Two Weeks with Sencha Touch

Recently I spent a couple of weeks trying out a new (to me) mobile web application framework: Sencha Touch (version 2.1.0). I was building a little event discovery tool mostly for the purposes of trying out the framework (although I also submitted the project to Sencha's "HTML5 is Ready" contest). In this post I'll outline some of the features of the framework, how to get up and running quickly, and some pitfalls to watch out for. This isn't intended to be a "quick start" guide per se - there are many of those out there if you need one - but rather a look back on what I found as a new user of the library.

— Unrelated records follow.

import Literature.Topology.FourManifolds.MMSWStripTwist
import Literature.Topology.FourManifolds.MMSWPictureGeneralPosition
import HarnessLib

/-!
# `MMSW.eventually_approxHasRasmussen`: reduction to the stability of strip-twisted pictures

Staging file (playbook pattern `X_of (inputs)`) for the named fact
`Literature.Topology.FourManifolds.MMSW.eventually_approxHasRasmussen` of
`MMSWRasmussenFacts.lean` — Manolescu–Marengon–Sarkar–Willis, Duke Math. J. 172 (2023),
arXiv:1910.08195, Thm. 1.4 / Prop. 8.2 (i): for a null-homologous model knot `K ⊂ M_r` missing
the cores, the Rasmussen invariants of the finite approximations `D(k⃗)(K)` are eventually
constant.  The fact is NOT discharged here.  What the tree has (all proved):

* the case `r = 0` outright (`exists_forall_approxHasRasmussen_zero_left`);
* `s(D(k⃗ + j⃗)(K)) = s(D(j⃗)(stripTwist r k w ∘ K))` for every `k` and band half-width `0 < w < 1`
  (`approxHasRasmussen_iff_stripTwist`, `MMSWStripTwist.lean`: the spread-out twist `σ^k` is
  isotopic through model knots to `k` full twists concentrated in thin bands above the holes; the
  same holds for offset bands, `approxHasRasmussen_iff_stripTwistAt`);
* general position of the picture up to core-missing model isotopy, preserving every
  `ApproxHasRasmussen r k` (`IsModelKnot.exists_isSmoothModelIsotopy_inGeneralPosition`,
  `MMSWPictureGeneralPosition.lean`) and null-homology (`IsSmoothModelIsotopy.isNullHomologous`).

Hence the fact follows from — indeed, given the second point, is equivalent to — **strip
stability**: for `r ≥ 1` and a core-missing null-homologous model knot `K` (which may be taken
with picture `D(0⃗)(K)` a knot of the tree in general position), the Rasmussen invariants of the
UNTWISTED pictures `D(0⃗)` of the strip-twisted knots `stripTwist r k w ∘ K` are constant for all
large `k`, for SOME band width (centred bands suffice for the reduction; the offset freedom of
`stripTwistAt` is for the read-off).  That input is MMSW's finite approximation theorem proper (Thm. 3.3: `s(D) = s(D(k⃗))`
for `k ≥ ⌈(n⁺_D + 2)/2⌉`, via Willis's stabilisation of the Khovanov complexes of `D(k⃗)`,
Cor. 2.2, and the survival of the Lee generators, Thm. 2.10) read in the model: the pictures of the
strip-twisted knots are the diagrams `D(k⃗)` for the spanning discs of the dotted circles seen
edge-on (header of `MMSWStripTwist.lean`).  It is recorded below as the HYPOTHESIS of the two
reduction theorems, not as a named fact.

## References

* C. Manolescu, M. Marengon, S. Sarkar, M. Willis, Duke Math. J. 172 (2023) 231–311,
  arXiv:1910.08195, Thm. 1.4, Cor. 2.2, Thm. 2.10, Thm. 3.3, Prop. 8.2, §8.1.
  [ManolescuMarengonSarkarWillis2023]
* M. Willis, *Khovanov homology for links in `#ʳ(S² × S¹)`*, Michigan Math. J. 70 (2021),
  arXiv:1812.06584, Thm. 1.1. [folklore]
-/

open scoped Manifold ContDiff Topology
open Function Set

noncomputable section

namespace Literature.Topology.FourManifolds

/-- Local notation: `𝔼 n` is the model Euclidean space `EuclideanSpace ℝ (Fin n)`. -/
local notation "𝔼 " n:arg => EuclideanSpace ℝ (Fin n)

/-- Local notation: `𝕊 n` is the unit sphere in `EuclideanSpace ℝ (Fin (n + 1))`. -/
local notation "𝕊 " n:arg => (Metric.sphere (0 : EuclideanSpace ℝ (Fin (n + 1))) 1)

namespace MMSW

open Literature.AlgebraicTopology.Homotopy.HopfFibration (wC)

/-- **Reduction of `eventually_approxHasRasmussen` to strip stability.**  If for every `r ≥ 1`
and every core-missing null-homologous model knot `K ⊂ M_r` there is a band half-width `0 < w < 1`
for which the Rasmussen invariants of the untwisted pictures of the strip-twisted knots
`stripTwist r k w ∘ K` are constant for all large `k` (MMSW Thm. 3.3 read in the model — the
input, hypothesis `h`), then the named fact `MMSW.eventually_approxHasRasmussen` holds: for
`r = 0` it is proved outright, and for `r ≥ 1` `s(D(k⃗)(K)) = s(D(0⃗)(stripTwist_k ∘ K))`.
[cite: ManolescuMarengonSarkarWillis2023, Thm. 3.3 and Prop. 8.2 (i)] -/
theorem eventually_approxHasRasmussen_of_stripStable
    (h : ∀ {r : ℕ} {K : 𝕊 1 → 𝔼 4}, 0 < r → IsModelKnot r K → IsNullHomologous r K →
      (∀ t, wC (K t) ≠ 0) →
        ∃ (w : ℝ) (s k₀ : ℤ), 0 < w ∧ w < 1 ∧
          ∀ k, k₀ ≤ k → ApproxHasRasmussen r 0 (stripTwist r k w ∘ K) s) :
    eventually_approxHasRasmussen := by
  intro r K hK h0 hw
  rcases Nat.eq_zero_or_pos r with rfl | hr
  · exact exists_forall_approxHasRasmussen_zero_left hK hw
  · obtain ⟨w, s, k₀, hw0, hw1, hk⟩ := h hr hK h0 hw
    refine ⟨s, k₀, fun k hkk ↦ ?_⟩
    have h' := hk k hkk
    rwa [← approxHasRasmussen_iff_stripTwist hK hw k hw0 hw1 0 s, add_zero] at h'

/-- **The same reduction with the input required only in general position**: it suffices to
know strip stability for core-missing null-homologous model knots `K` whose standard picture
`D(0⃗)(K)` is a knot of the tree in general position with respect to the stereographic projection
(`Knot.InGeneralPosition`, so that its Gauss diagram is read off from its own double points) —
every core-missing model knot is smoothly model-isotopic through core-missing knots to such a
`K`, with the same null-homology and the same Rasmussen invariants of all finite approximations
(`IsModelKnot.exists_isSmoothModelIsotopy_inGeneralPosition`).
[cite: ManolescuMarengonSarkarWillis2023, Thm. 3.3, Prop. 8.2 (i) and §8.1] -/
theorem eventually_approxHasRasmussen_of_stripStable_inGeneralPosition
    (h : ∀ {r : ℕ} {K : 𝕊 1 → 𝔼 4}, 0 < r → IsModelKnot r K → IsNullHomologous r K →
      (∀ t, wC (K t) ≠ 0) → (∃ K₃ : Knot, ⇑K₃ = finiteApprox r 0 K ∧ K₃.InGeneralPosition) →
        ∃ (w : ℝ) (s k₀ : ℤ), 0 < w ∧ w < 1 ∧
          ∀ k, k₀ ≤ k → ApproxHasRasmussen r 0 (stripTwist r k w ∘ K) s) :
    eventually_approxHasRasmussen := by
  refine eventually_approxHasRasmussen_of_stripStable fun {r} {K} hr hK h0 hw ↦ ?_
  obtain ⟨K', hiso, hK', hw', hiff, K₃', hK₃', hgp⟩ :=
    hK.exists_isSmoothModelIsotopy_inGeneralPosition hw
  obtain ⟨w, s, k₀, hw0, hw1, hk⟩ := h hr hK' (hiso.isNullHomologous h0) hw' ⟨K₃', hK₃', hgp⟩
  refine ⟨w, s, k₀, hw0, hw1, fun k hkk ↦ ?_⟩
  -- transport along the isotopy: `D(k⃗)(K) ~ D(k⃗)(K')`, and strip pictures on both sides
  have h1 := hk k hkk
  rw [← approxHasRasmussen_iff_stripTwist hK' hw' k hw0 hw1 0 s, add_zero] at h1
  rw [← approxHasRasmussen_iff_stripTwist hK hw k hw0 hw1 0 s, add_zero]
  exact (hiff k s).2 h1


/-! ## The same reductions with offset bands -/

/-- **Reduction to strip stability for offset bands** (`stripTwistAt`, offsets `|e_j| + w < 1`):
a weaker input than `eventually_approxHasRasmussen_of_stripStable` (the bands may be chosen per
knot, e.g. generic as in `MMSWBandGenericity`). [cite: ManolescuMarengonSarkarWillis2023, Thm. 3.3 and Prop. 8.2 (i)] -/
theorem eventually_approxHasRasmussen_of_stripStableAt
    (h : ∀ {r : ℕ} {K : 𝕊 1 → 𝔼 4}, 0 < r → IsModelKnot r K → IsNullHomologous r K →
      (∀ t, wC (K t) ≠ 0) →
        ∃ (w : ℝ) (e : Fin r → ℝ) (s k₀ : ℤ), 0 < w ∧ (∀ j, |e j| + w < 1) ∧
          ∀ k, k₀ ≤ k → ApproxHasRasmussen r 0 (stripTwistAt r k w e ∘ K) s) :
    eventually_approxHasRasmussen := by
  intro r K hK h0 hw
  rcases Nat.eq_zero_or_pos r with rfl | hr
  · exact exists_forall_approxHasRasmussen_zero_left hK hw
  · obtain ⟨w, e, s, k₀, hw0, he, hk⟩ := h hr hK h0 hw
    refine ⟨s, k₀, fun k hkk ↦ ?_⟩
    have h' := hk k hkk
    rwa [← approxHasRasmussen_iff_stripTwistAt hK hw k hw0 he 0 s, add_zero] at h'

/-- **Reduction to strip stability for offset bands, input in general position only.**
[cite: ManolescuMarengonSarkarWillis2023, Thm. 3.3, Prop. 8.2 (i) and §8.1] -/
theorem eventually_approxHasRasmussen_of_stripStableAt_inGeneralPosition
    (h : ∀ {r : ℕ} {K : 𝕊 1 → 𝔼 4}, 0 < r → IsModelKnot r K → IsNullHomologous r K →
      (∀ t, wC (K t) ≠ 0) → (∃ K₃ : Knot, ⇑K₃ = finiteApprox r 0 K ∧ K₃.InGeneralPosition) →
        ∃ (w : ℝ) (e : Fin r → ℝ) (s k₀ : ℤ), 0 < w ∧ (∀ j, |e j| + w < 1) ∧
          ∀ k, k₀ ≤ k → ApproxHasRasmussen r 0 (stripTwistAt r k w e ∘ K) s) :
    eventually_approxHasRasmussen := by
  refine eventually_approxHasRasmussen_of_stripStableAt fun {r} {K} hr hK h0 hw ↦ ?_
  obtain ⟨K', hiso, hK', hw', hiff, K₃', hK₃', hgp⟩ :=
    hK.exists_isSmoothModelIsotopy_inGeneralPosition hw
  obtain ⟨w, e, s, k₀, hw0, he, hk⟩ := h hr hK' (hiso.isNullHomologous h0) hw' ⟨K₃', hK₃', hgp⟩
  refine ⟨w, e, s, k₀, hw0, he, fun k hkk ↦ ?_⟩
  have h1 := hk k hkk
  rw [← approxHasRasmussen_iff_stripTwistAt hK' hw' k hw0 he 0 s, add_zero] at h1
  rw [← approxHasRasmussen_iff_stripTwistAt hK hw k hw0 he 0 s, add_zero]
  exact (hiff k s).2 h1

end MMSW

end Literature.Topology.FourManifolds

end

The Sencha Touch version 2 (ST2) framework builds off of Sencha's other popular JavaScript product: ExtJS, and in fact at it's core ST2 includes much of this "parent" library, which gives a lot of of power to your application. Sencha Touch was created for building high-end (read: enterprise) HTML5 mobile web applications versus their more simplistic cousins: "mobile compatible" web sites. Indeed, this framework includes everything you would need to create a cutting edge mobile web app - from great user interaction and experience handling (from widgets to great event support) to intricate data modeling and synchronization That said, there is a caveat to having this kind of power: not all browsers will handle it. In fact, ST2 is only targeted at webkit browsers. This choice may seem controversial, but keep in mind that Safari and the native Android browser both use the webkit rendering engine, and many of the other mobile browsers do as well. But to those who are still concerned, maybe ST2 isn't the framework for you.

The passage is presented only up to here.